import Literature.MathematicalPhysics.QuantumFieldTheory.Balaban1983to89.B9Eq3132DecayFromMajorant
import Literature.MathematicalPhysics.QuantumFieldTheory.Balaban1983to89.B9BackgroundsKLevelV1R

/-!
# `Balaban1983to89.B9Eq3132DecayFromMajorantR` — T. Bałaban, *Propagators for lattice gauge theories in a background field*, Commun. Math. Phys. **99** (1985)
# 389–434 [Balaban1985BackgroundPropagators], (3.132) p. 422 under Theorem 3.12's prefix p. 423: ROW 26's DECAY INPUTS RE-PRESSED ONCE OVER THE CLASS-PARAMETRIC
# CARRIER `bg9YR 𝔸 G R₁ R₂` (CASCADE-R STEP 2, n06-i share; the R-twins of `B9Eq3132DecayFromMajorant.decayUnder_QGQOfY_of_majorants` ∕ `majorants_of_step12`)

[4] = T. Bałaban, *Propagators and renormalization transformations for lattice gauge theories. II*, Commun. Math. Phys. **96** (1984) 223–250 [`Balaban1984PropagatorsII`].

statement-level skeleton of published theorems with citation tags; proofs where landed; nothing here is a claim about the Yang–Mills mass gap

THE PRINT.  [B9] p. 422 (3.132) *«|(QG̃Q*)⁻¹(U; y, y′)|, |(QG₁Q*)⁻¹(U; y, y′)| ≦ O(1)(Lʲη)⁻²(L^{j′}η)^{−d} exp(−δ d(y, y′))»* under the prefix of Theorem 3.12 p. 423
*«If an external gauge field configuration U satisfies both regularity conditions (3.35), (3.36) for α₀ sufficiently small»*; p. 396 (3.35)–(3.36) (the regularity
classes; *«U with values in G»*).

WHY THIS FILE (dag-n06-i gen 21; dag-n06-d g12 STEP-3 FACE CENSUS 2026-08-28 «`s3132Nu_opsYSectE_of_step12` [n06-i]: `bg9Y`-PINNED ✗, R-twin = object re-typing +
`MemOfFam`»; node00-def-Y g23 RULING (α1): the R-generic certificate is pressed ONCE at `B9PinCarriersKLevelV1R.carriersYR … R₁ R₂ ops`, objects AND premises over
`bg9YR 𝔸 G R₁ R₂ x := { bg9K 𝔸 G x.toKIdx with Reg335 := R₁ x, Reg336 := R₂ x }`, read at MODULE 3's families `(regY335, regY336)` by `rfl` today and at print's
class `(regYP335, regYP336)` later).  Row 26's supplier chain below the knit face is `bg9Y`-pinned in two ways only: (i) its walk-model objects
`𝔬 : Ops (geo9Y x) (bg9Y 𝔸 G x) …` and class premises `(bg9Y 𝔸 G x).Reg335 ∕ .Reg336`, (ii) ONE class read, the `G`-valuedness `hU.1.1` of a (3.35) background
(for the contractivity of the bond transporters).  This file re-presses the two decay inputs with (i) re-typed over `bg9YR 𝔸 G R₁ R₂` and (ii) DISPLAYED as
def-Y's R-hypothesis `MemOfFam G R₁` (MODULE 3-R; `memOfFam_regY335` ∕ `memOfFam_regYP335` at the two readings) — the SAME proof texts otherwise; every class-blind
lemma underneath (`norm_QGQOfY_deltaY_le`, `abs_normMatY_le`, `levelFactor_le`, `hasMajorant_G_G1_of_step`, `rowSum261_geo9Y`) is consumed BY NAME at
`B := bg9YR 𝔸 G R₁ R₂ x`.

WHAT IS PROVED (sorry-free, 0 def).
* §1 ★★ `decayUnder_QGQOfY_of_majorants_R (R₁ R₂) (hG : MemOfFam G R₁) …` — `DecayUnder c35 geo (bg9YR 𝔸 G R₁ R₂) (Λ-normalised Q_U T(U) Q*_U)` from a family of
  [4]-(2.51) block majorants of the coordinate models `GcoK … (bg9YR 𝔸 G R₁ R₂ x) (fun U => U) (T x) U` under the carrier's prefix (`R₁ x c35 α₀ U`, `R₂ x c35 α₀ U`).
* §2 ★★ `majorants_of_step12_R (R₁ R₂) …` — those majorants for BOTH letters `T`, `T₁` from row 20's displayed inputs (Theorem 3.3 for `G₀`, the (3.131)∕(3.137)
  steps, `FormSmall`, `Identities`) for a walk model `𝔬 : Ops (geo9Y x) (bg9YR 𝔸 G R₁ R₂ x) …` at coordinate pins naming `T`, `T₁`; class-blind (no R-hypothesis).

HONEST SCOPE.  Re-typing bookkeeping (CASCADE-R STEP 2) of two LANDED derivations; the (3.35)∕(3.36) classes are PARAMETERS — the one class fact used
(`G`-valuedness) is a displayed hypothesis; nothing of [B9] or [4] is asserted; count-neutral; N06 NOT discharged; one finite 𝕋^{d+1} programme at fixed ε — nothing
continuum, nothing OS, nothing about the mass gap.  Cell `pub-ymgap` (HUMAN RULING D-0062), Track A node N06 [B9], seat `pub-ymgap-dag-n06-i` (gen 21), 2026-08-28;
a NEW file (APPEND-ONLY companion of `B9Eq3132DecayFromMajorant`, untouched).
-/

noncomputable section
---------------
— ACTIVITY —
Begin with the top line of the material and go as far as the line with "# 389–434 [Balaban1985BackgroundPropagators], (3.132)". Set down those lines exactly, both ends included, and nothing more.

— WRITTEN SOLUTION —
import Literature.MathematicalPhysics.QuantumFieldTheory.Balaban1983to89.B9Eq3132DecayFromMajorant
import Literature.MathematicalPhysics.QuantumFieldTheory.Balaban1983to89.B9BackgroundsKLevelV1R

/-!
# `Balaban1983to89.B9Eq3132DecayFromMajorantR` — T. Bałaban, *Propagators for lattice gauge theories in a background field*, Commun. Math. Phys. **99** (1985)
# 389–434 [Balaban1985BackgroundPropagators], (3.132) p. 422 under Theorem 3.12's prefix p. 423: ROW 26's DECAY INPUTS RE-PRESSED ONCE OVER THE CLASS-PARAMETRIC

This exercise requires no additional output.